Activity: Only the lines from the first line of the records through the line containing "theorem exists_twistFamily (v" belong in the answer. Copy them exactly.
━━━ Entries provided ━━━
/-- **The twist family of the disc attached to a two-parameter family of sphere maps** (Cerf's
Lemme 2 construction `g(x, t) = (h_t x, t)` on a collar of `Sⁿ`, with parameters). Let `F_{σ,t}`,
`F⁻¹_{σ,t}` be jointly `C^∞`, mutually inverse families of self-maps of `𝕊ⁿ`, with `F_{σ,t} = id`
for `t ≤ 0`. Then `T_{σ,t} x = ‖x‖ • F_{σ, t λ(‖x‖)}(x/‖x‖)`, `λ(r) = χ(2r - 1)`, and the analogous
`T⁻¹` are jointly `C^∞` on `ℝ × ℝ × ℝⁿ⁺¹`, mutually inverse, norm-preserving, equal to `F_{σ,t}`
on the unit sphere, and the identity for `t ≤ 0`. [cite: CerfDiffeoSphere1968, Ch. I §1, Lemme 2] -/
theorem exists_twistFamily (v : 𝕊 n) {F Finv : ℝ → ℝ → (𝕊 n) → 𝕊 n}
    (hF : ContMDiff (𝓘(ℝ, ℝ).prod (𝓘(ℝ, ℝ).prod (𝓡 n))) (𝓡 n) ∞
      fun p : ℝ × (ℝ × 𝕊 n) => F p.1 p.2.1 p.2.2)
    (hFinv : ContMDiff (𝓘(ℝ, ℝ).prod (𝓘(ℝ, ℝ).prod (𝓡 n))) (𝓡 n) ∞
      fun p : ℝ × (ℝ × 𝕊 n) => Finv p.1 p.2.1 p.2.2)
    (h1 : ∀ σ t z, Finv σ t (F σ t z) = z) (h2 : ∀ σ t z, F σ t (Finv σ t z) = z)
    (hF0 : ∀ σ t, t ≤ 0 → ∀ z, F σ t z = z) :
    ∃ T Tinv : ℝ → ℝ → 𝔼 (n + 1) → 𝔼 (n + 1),
      ContDiff ℝ ∞ (fun q : ℝ × (ℝ × 𝔼 (n + 1)) => T q.1 q.2.1 q.2.2) ∧
      ContDiff ℝ ∞ (fun q : ℝ × (ℝ × 𝔼 (n + 1)) => Tinv q.1 q.2.1 q.2.2) ∧
      (∀ σ t x, Tinv σ t (T σ t x) = x) ∧ (∀ σ t y, T σ t (Tinv σ t y) = y) ∧
      (∀ σ t x, ‖T σ t x‖ = ‖x‖) ∧ (∀ σ t y, ‖Tinv σ t y‖ = ‖y‖) ∧
      (∀ σ t (z : 𝕊 n), T σ t z = F σ t z) ∧ (∀ σ t (z : 𝕊 n), Tinv σ t z = Finv σ t z) ∧
      (∀ σ t, t ≤ 0 → ∀ x, T σ t x = x) ∧
      (∀ σ t x, T σ t x = ‖x‖ • ((F σ (t * Real.smoothTransition (2 * ‖x‖ - 1))
        (radialProjection v x) : 𝕊 n) : 𝔼 (n + 1))) ∧
      (∀ σ t y, Tinv σ t y = ‖y‖ • ((Finv σ (t * Real.smoothTransition (2 * ‖y‖ - 1))
        (radialProjection v y) : 𝕊 n) : 𝔼 (n + 1))) := by
  have hFinv0 : ∀ σ t, t ≤ 0 → ∀ z, Finv σ t z = z := by
    intro σ t ht z
    conv_lhs => rw [← hF0 σ t ht z]
    exact h1 σ t z
  -- the cutoff `μ t x = t λ(‖x‖)`
  obtain ⟨μ, hμ⟩ : ∃ μ : ℝ → 𝔼 (n + 1) → ℝ,
      μ = fun t x => t * Real.smoothTransition (2 * ‖x‖ - 1) := ⟨_, rfl⟩
  have hμ0 : ∀ t (x : 𝔼 (n + 1)), ‖x‖ ≤ 1 / 2 → μ t x = 0 := fun t x hx => by
    simp [hμ, radialCutoff_eq_zero hx]
  have hμle : ∀ t (x : 𝔼 (n + 1)), t ≤ 0 → μ t x ≤ 0 := fun t x ht => by
    rw [hμ]
    exact mul_nonpos_of_nonpos_of_nonneg ht (Real.smoothTransition.nonneg _)
  have hμ1 : ∀ t (x : 𝔼 (n + 1)), ‖x‖ = 1 → μ t x = t := fun t x hx => by
    simp [hμ, radialCutoff_eq_one hx.symm.le]
  have hμnorm : ∀ t (x y : 𝔼 (n + 1)), ‖x‖ = ‖y‖ → μ t x = μ t y := fun t x y h => by
    simp only [hμ, h]
  have hμs : ContDiff ℝ ∞ fun q : ℝ × 𝔼 (n + 1) => μ q.1 q.2 := by
    rw [hμ]
    exact contDiff_fst.mul (contDiff_radialCutoff.comp contDiff_snd)
  refine ⟨fun σ t x => ‖x‖ • ((F σ (μ t x) (radialProjection v x) : 𝕊 n) : 𝔼 (n + 1)),
    fun σ t y => ‖y‖ • ((Finv σ (μ t y) (radialProjection v y) : 𝕊 n) : 𝔼 (n + 1)),
    ?_, ?_, ?_, ?_, fun σ t x => norm_homExt v _ x, fun σ t y => norm_homExt v _ y,
    ?_, ?_, ?_, fun σ t x => by rw [hμ], fun σ t y => by rw [hμ]⟩
  · -- smoothness of `T`
    rw [contDiff_iff_contDiffAt]
    rintro ⟨σ, t, x⟩
    by_cases hx : x = 0
    · -- near the origin `T` is the last projection
      subst hx
      have hev : (fun q : ℝ × (ℝ × 𝔼 (n + 1)) =>
          ‖q.2.2‖ • ((F q.1 (μ q.2.1 q.2.2) (radialProjection v q.2.2) : 𝕊 n) : 𝔼 (n + 1))) =ᶠ[𝓝 (σ, (t, (0 : 𝔼 (n + 1))))]
          fun q => q.2.2 := by
        have ho : IsOpen {q : ℝ × (ℝ × 𝔼 (n + 1)) | ‖q.2.2‖ < 1 / 2} :=
          isOpen_lt (continuous_norm.comp (continuous_snd.comp continuous_snd)) continuous_const
        filter_upwards [ho.mem_nhds (show ‖(0 : 𝔼 (n + 1))‖ < 1 / 2 by simp)] with q hq
        rw [hμ0 _ _ (le_of_lt hq), hF0 _ _ le_rfl]
        by_cases hq0 : q.2.2 = 0
        · rw [hq0, norm_zero, zero_smul]
        · exact homExt_id hq0
      exact (contDiffAt_snd.comp _ contDiffAt_snd).congr_of_eventuallyEq hev
    · have hH := contDiffAt_homExt_loopFamily v hF (a := σ) (b := μ t x) hx
      have hw : ContDiffAt ℝ ∞ (fun q : ℝ × (ℝ × 𝔼 (n + 1)) => (q.1, (μ q.2.1 q.2.2, q.2.2)))
          (σ, (t, x)) :=
        contDiffAt_fst.prodMk (((hμs.comp contDiff_snd).contDiffAt).prodMk
          (contDiffAt_snd.comp _ contDiffAt_snd))
      have key : ContDiffAt ℝ ∞ ((fun q : ℝ × (ℝ × 𝔼 (n + 1)) =>
          ‖q.2.2‖ • ((F q.1 q.2.1 (radialProjection v q.2.2) : 𝕊 n) : 𝔼 (n + 1))) ∘
          fun q : ℝ × (ℝ × 𝔼 (n + 1)) => (q.1, (μ q.2.1 q.2.2, q.2.2))) (σ, (t, x)) :=
        hH.comp (σ, (t, x)) hw
      exact key
  · -- smoothness of `T⁻¹`
    rw [contDiff_iff_contDiffAt]
    rintro ⟨σ, t, y⟩
    by_cases hy : y = 0
    · subst hy
      have hev : (fun q : ℝ × (ℝ × 𝔼 (n + 1)) =>
          ‖q.2.2‖ • ((Finv q.1 (μ q.2.1 q.2.2) (radialProjection v q.2.2) : 𝕊 n) : 𝔼 (n + 1))) =ᶠ[𝓝 (σ, (t, (0 : 𝔼 (n + 1))))]
          fun q => q.2.2 := by
        have ho : IsOpen {q : ℝ × (ℝ × 𝔼 (n + 1)) | ‖q.2.2‖ < 1 / 2} :=
          isOpen_lt (continuous_norm.comp (continuous_snd.comp continuous_snd)) continuous_const
        filter_upwards [ho.mem_nhds (show ‖(0 : 𝔼 (n + 1))‖ < 1 / 2 by simp)] with q hq
        rw [hμ0 _ _ (le_of_lt hq), hFinv0 _ _ le_rfl]
        by_cases hq0 : q.2.2 = 0
        · rw [hq0, norm_zero, zero_smul]
        · exact homExt_id hq0
      exact (contDiffAt_snd.comp _ contDiffAt_snd).congr_of_eventuallyEq hev
    · have hH := contDiffAt_homExt_loopFamily v hFinv (a := σ) (b := μ t y) hy
      have hw : ContDiffAt ℝ ∞ (fun q : ℝ × (ℝ × 𝔼 (n + 1)) => (q.1, (μ q.2.1 q.2.2, q.2.2)))
          (σ, (t, y)) :=
        contDiffAt_fst.prodMk (((hμs.comp contDiff_snd).contDiffAt).prodMk
          (contDiffAt_snd.comp _ contDiffAt_snd))
      have key : ContDiffAt ℝ ∞ ((fun q : ℝ × (ℝ × 𝔼 (n + 1)) =>
          ‖q.2.2‖ • ((Finv q.1 q.2.1 (radialProjection v q.2.2) : 𝕊 n) : 𝔼 (n + 1))) ∘
          fun q : ℝ × (ℝ × 𝔼 (n + 1)) => (q.1, (μ q.2.1 q.2.2, q.2.2))) (σ, (t, y)) :=
        hH.comp (σ, (t, y)) hw
      exact key
  · -- `T⁻¹ ∘ T = id`
    intro σ t x
    by_cases hx : x = 0
    · subst hx; simp
    · dsimp only
      rw [hμnorm t _ x (norm_homExt v _ x), norm_homExt, radialProjection_homExt v _ hx, h1,
        homExt_id hx]
  · -- `T ∘ T⁻¹ = id`
    intro σ t y
    by_cases hy : y = 0
    · subst hy; simp
    · dsimp only
      rw [hμnorm t _ y (norm_homExt v _ y), norm_homExt, radialProjection_homExt v _ hy, h2,
        homExt_id hy]
  · -- on the unit sphere
    intro σ t z
    dsimp only
    rw [hμ1 t _ (norm_eq_of_mem_sphere z), homExt_coe_sphere]
  · intro σ t z
    dsimp only
    rw [hμ1 t _ (norm_eq_of_mem_sphere z), homExt_coe_sphere]
  · -- identity for `t ≤ 0`
    intro σ t ht x
    dsimp only
    rw [hF0 σ _ (hμle t x ht)]
    by_cases hx : x = 0
    · subst hx; simp
    · exact homExt_id hx

/-! ### Untwisting the twist by a loop of isometries -/

/-- **Smoothness of the inverses of a smooth family of linear isometries**, as continuous linear
maps (`Ring.inverse` is `C^∞` at units of the Banach algebra `End(ℝⁿ⁺¹)`). [folklore] -/
theorem contDiff_symm_of_linearIsometryEquiv_family {A : ℝ → (𝔼 (n + 1) ≃ₗᵢ[ℝ] 𝔼 (n + 1))}
    (hA : ContDiff ℝ ∞ fun t => (A t : 𝔼 (n + 1) →L[ℝ] 𝔼 (n + 1))) :
    ContDiff ℝ ∞ fun t => ((A t).symm : 𝔼 (n + 1) →L[ℝ] 𝔼 (n + 1)) := by
  have hAunit : ∀ t, IsUnit (A t : 𝔼 (n + 1) →L[ℝ] 𝔼 (n + 1)) := fun t =>
    ContinuousLinearMap.isUnit_iff_bijective.mpr (A t).bijective
  have hAinv : ∀ t, Ring.inverse (A t : 𝔼 (n + 1) →L[ℝ] 𝔼 (n + 1)) =
      ((A t).symm : 𝔼 (n + 1) →L[ℝ] 𝔼 (n + 1)) := by
    intro t
    refine ContinuousLinearMap.ext fun y => ?_
    have h1 : Ring.inverse (A t : 𝔼 (n + 1) →L[ℝ] 𝔼 (n + 1)) * (A t : 𝔼 (n + 1) →L[ℝ] 𝔼 (n + 1)) =
        1 := Ring.inverse_mul_cancel _ (hAunit t)
    have h2 := congrArg (fun L : 𝔼 (n + 1) →L[ℝ] 𝔼 (n + 1) => L ((A t).symm y)) h1
    simp only [mul_apply_eq_comp, one_apply_eq_self] at h2
    have h3 : (A t : 𝔼 (n + 1) →L[ℝ] 𝔼 (n + 1)) ((A t).symm y) = y := (A t).apply_symm_apply y
    rw [h3] at h2
    exact h2
  have h1 : ContDiff ℝ ∞ fun t => Ring.inverse (A t : 𝔼 (n + 1) →L[ℝ] 𝔼 (n + 1)) := by
    rw [contDiff_iff_contDiffAt]
    intro t
    have h3 : ContDiffAt ℝ ∞ Ring.inverse (A t : 𝔼 (n + 1) →L[ℝ] 𝔼 (n + 1)) := by
      have := contDiffAt_ringInverse ℝ (n := ∞) (hAunit t).unit
      rwa [(hAunit t).unit_spec] at this
    exact h3.comp t hA.contDiffAt
  have hfun : (fun t => ((A t).symm : 𝔼 (n + 1) →L[ℝ] 𝔼 (n + 1))) =
      fun t => Ring.inverse (A t : 𝔼 (n + 1) →L[ℝ] 𝔼 (n + 1)) := funext fun t => (hAinv t).symm
  rw [hfun]
  exact h1

/-- **The twist by a smooth loop of isometries is joined to the identity rel `𝕊ⁿ`.** For a
smooth family `A_t` of linear isometries with `A_t = 1` for `t ≤ 0` and for `t ≥ 1`, the maps
`R_u x = A_{ν(u, ‖x‖)} x`, `ν(u, r) = 1 - χ(u)(1 - λ(r))` (`χ` the smooth transition, `λ` the
radial cutoff), and their inverses `y ↦ A_{ν(u, ‖y‖)}⁻¹ y` are jointly `C^∞`, norm-preserving,
with `R_0 = id`, `R_1 x = A_{λ(‖x‖)} x` (the twist of the loop `A`), and `R_u = id` on the unit
sphere (`λ(1) = 1`, `A_1 = 1`). This is the lift of a loop of `SO(n+1)` to a loop — not merely a
path — of `Diff(Dⁿ⁺¹)`. [cite: CerfDiffeoSphere1968, Ch. I §2 (2° and the exact sequence (3))] -/
theorem exists_untwistFamily {A : ℝ → (𝔼 (n + 1) ≃ₗᵢ[ℝ] 𝔼 (n + 1))}
    (hA : ContDiff ℝ ∞ fun t => (A t : 𝔼 (n + 1) →L[ℝ] 𝔼 (n + 1)))
    (hA01 : ∀ t, t ≤ 0 ∨ 1 ≤ t → A t = LinearIsometryEquiv.refl ℝ (𝔼 (n + 1))) :
    ∃ R Rinv : ℝ → 𝔼 (n + 1) → 𝔼 (n + 1),
      ContDiff ℝ ∞ (fun q : ℝ × 𝔼 (n + 1) => R q.1 q.2) ∧
      ContDiff ℝ ∞ (fun q : ℝ × 𝔼 (n + 1) => Rinv q.1 q.2) ∧
      (∀ u x, Rinv u (R u x) = x) ∧ (∀ u y, R u (Rinv u y) = y) ∧
      (∀ u x, ‖R u x‖ = ‖x‖) ∧ (∀ u y, ‖Rinv u y‖ = ‖y‖) ∧
      (∀ x, R 0 x = x) ∧
      (∀ x, R 1 x = A (Real.smoothTransition (2 * ‖x‖ - 1)) x) ∧
      (∀ u x, ‖x‖ = 1 → R u x = x) := by
  -- `ν u x = 1 - χ(u) (1 - λ(‖x‖))`
  set ν : ℝ → 𝔼 (n + 1) → ℝ := fun u x =>
    1 - Real.smoothTransition u * (1 - Real.smoothTransition (2 * ‖x‖ - 1)) with hν
  have hνs : ContDiff ℝ ∞ fun q : ℝ × 𝔼 (n + 1) => ν q.1 q.2 :=
    contDiff_const.sub ((Real.smoothTransition.contDiff.comp contDiff_fst).mul
      (contDiff_const.sub (contDiff_radialCutoff.comp contDiff_snd)))
  have hν0 : ∀ x, ν 0 x = 1 := fun x => by simp [hν, Real.smoothTransition.zero]
  have hν1 : ∀ x, ν 1 x = Real.smoothTransition (2 * ‖x‖ - 1) := fun x => by
    simp [hν, Real.smoothTransition.one]
  have hνsph : ∀ u (x : 𝔼 (n + 1)), ‖x‖ = 1 → ν u x = 1 := fun u x hx => by
    simp [hν, radialCutoff_eq_one hx.symm.le]
  have hνnorm : ∀ u (x y : 𝔼 (n + 1)), ‖x‖ = ‖y‖ → ν u x = ν u y := fun u x y h => by
    simp only [hν, h]
  have hA1 : A 1 = LinearIsometryEquiv.refl ℝ (𝔼 (n + 1)) := hA01 1 (Or.inr le_rfl)
  have hA' := contDiff_symm_of_linearIsometryEquiv_family hA
  refine ⟨fun u x => A (ν u x) x, fun u y => (A (ν u y)).symm y, ?_, ?_, ?_, ?_, ?_, ?_, ?_, ?_, ?_⟩
  · exact (hA.comp hνs).clm_apply contDiff_snd
  · exact (hA'.comp hνs).clm_apply contDiff_snd
  · intro u x
    dsimp only
    rw [hνnorm u (A (ν u x) x) x (LinearIsometryEquiv.norm_map _ _), LinearIsometryEquiv.symm_apply_apply]
  · intro u y
    dsimp only
    have : ‖(A (ν u y)).symm y‖ = ‖y‖ := LinearIsometryEquiv.norm_map _ _
    rw [hνnorm u _ y this, LinearIsometryEquiv.apply_symm_apply]
  · exact fun u x => LinearIsometryEquiv.norm_map _ _
  · exact fun u y => LinearIsometryEquiv.norm_map _ _
  · intro x
    dsimp only
    rw [hν0, hA1]
    rfl
  · intro x
    dsimp only
    rw [hν1]
  · intro u x hx
    dsimp only
    rw [hνsph u x hx, hA1]
    rfl

/-! ### Diffeotopies of the disc fixing the sphere pointwise: closure under composition -/

/-- **Closure under composition** of the relation "`φ` is the time-one stage of a diffeotopy of
`𝔻ⁿ⁺¹` all of whose stages fix `𝕊ⁿ` pointwise" (stagewise composition of the diffeotopies).
[folklore] -/
theorem relSphere_trans {φ ψ : (𝔻 (n + 1)) ≃ₘ⟮𝓡∂ (n + 1), 𝓡∂ (n + 1)⟯ (𝔻 (n + 1))}
    (hφ : ∃ D : Diffeotopy (𝓡∂ (n + 1)) (𝔻 (n + 1)), D.stage 1 = φ ∧
      ∀ (t : ℝ) (x : 𝔻 (n + 1)), ‖(x : 𝔼 (n + 1))‖ = 1 → D.toFun t x = x)
    (hψ : ∃ D : Diffeotopy (𝓡∂ (n + 1)) (𝔻 (n + 1)), D.stage 1 = ψ ∧
      ∀ (t : ℝ) (x : 𝔻 (n + 1)), ‖(x : 𝔼 (n + 1))‖ = 1 → D.toFun t x = x) :
    ∃ D : Diffeotopy (𝓡∂ (n + 1)) (𝔻 (n + 1)), D.stage 1 = φ.trans ψ ∧
      ∀ (t : ℝ) (x : 𝔻 (n + 1)), ‖(x : 𝔼 (n + 1))‖ = 1 → D.toFun t x = x := by
  obtain ⟨D₁, h₁, h₁'⟩ := hφ
  obtain ⟨D₂, h₂, h₂'⟩ := hψ
  refine ⟨D₁.trans D₂, ?_, fun t x hx => ?_⟩
  · ext x
    rw [Diffeotopy.coe_stage, Diffeotopy.trans_toFun, comp_apply, ← Diffeotopy.coe_stage,
      ← Diffeotopy.coe_stage, h₁, h₂, Diffeomorph.coe_trans, comp_apply]
  · rw [Diffeotopy.trans_toFun, comp_apply, h₁' t x hx, h₂' t x hx]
━━━
Answer to the exercise:
/-- **The twist family of the disc attached to a two-parameter family of sphere maps** (Cerf's
Lemme 2 construction `g(x, t) = (h_t x, t)` on a collar of `Sⁿ`, with parameters). Let `F_{σ,t}`,
`F⁻¹_{σ,t}` be jointly `C^∞`, mutually inverse families of self-maps of `𝕊ⁿ`, with `F_{σ,t} = id`
for `t ≤ 0`. Then `T_{σ,t} x = ‖x‖ • F_{σ, t λ(‖x‖)}(x/‖x‖)`, `λ(r) = χ(2r - 1)`, and the analogous
`T⁻¹` are jointly `C^∞` on `ℝ × ℝ × ℝⁿ⁺¹`, mutually inverse, norm-preserving, equal to `F_{σ,t}`
on the unit sphere, and the identity for `t ≤ 0`. [cite: CerfDiffeoSphere1968, Ch. I §1, Lemme 2] -/
theorem exists_twistFamily (v : 𝕊 n) {F Finv : ℝ → ℝ → (𝕊 n) → 𝕊 n}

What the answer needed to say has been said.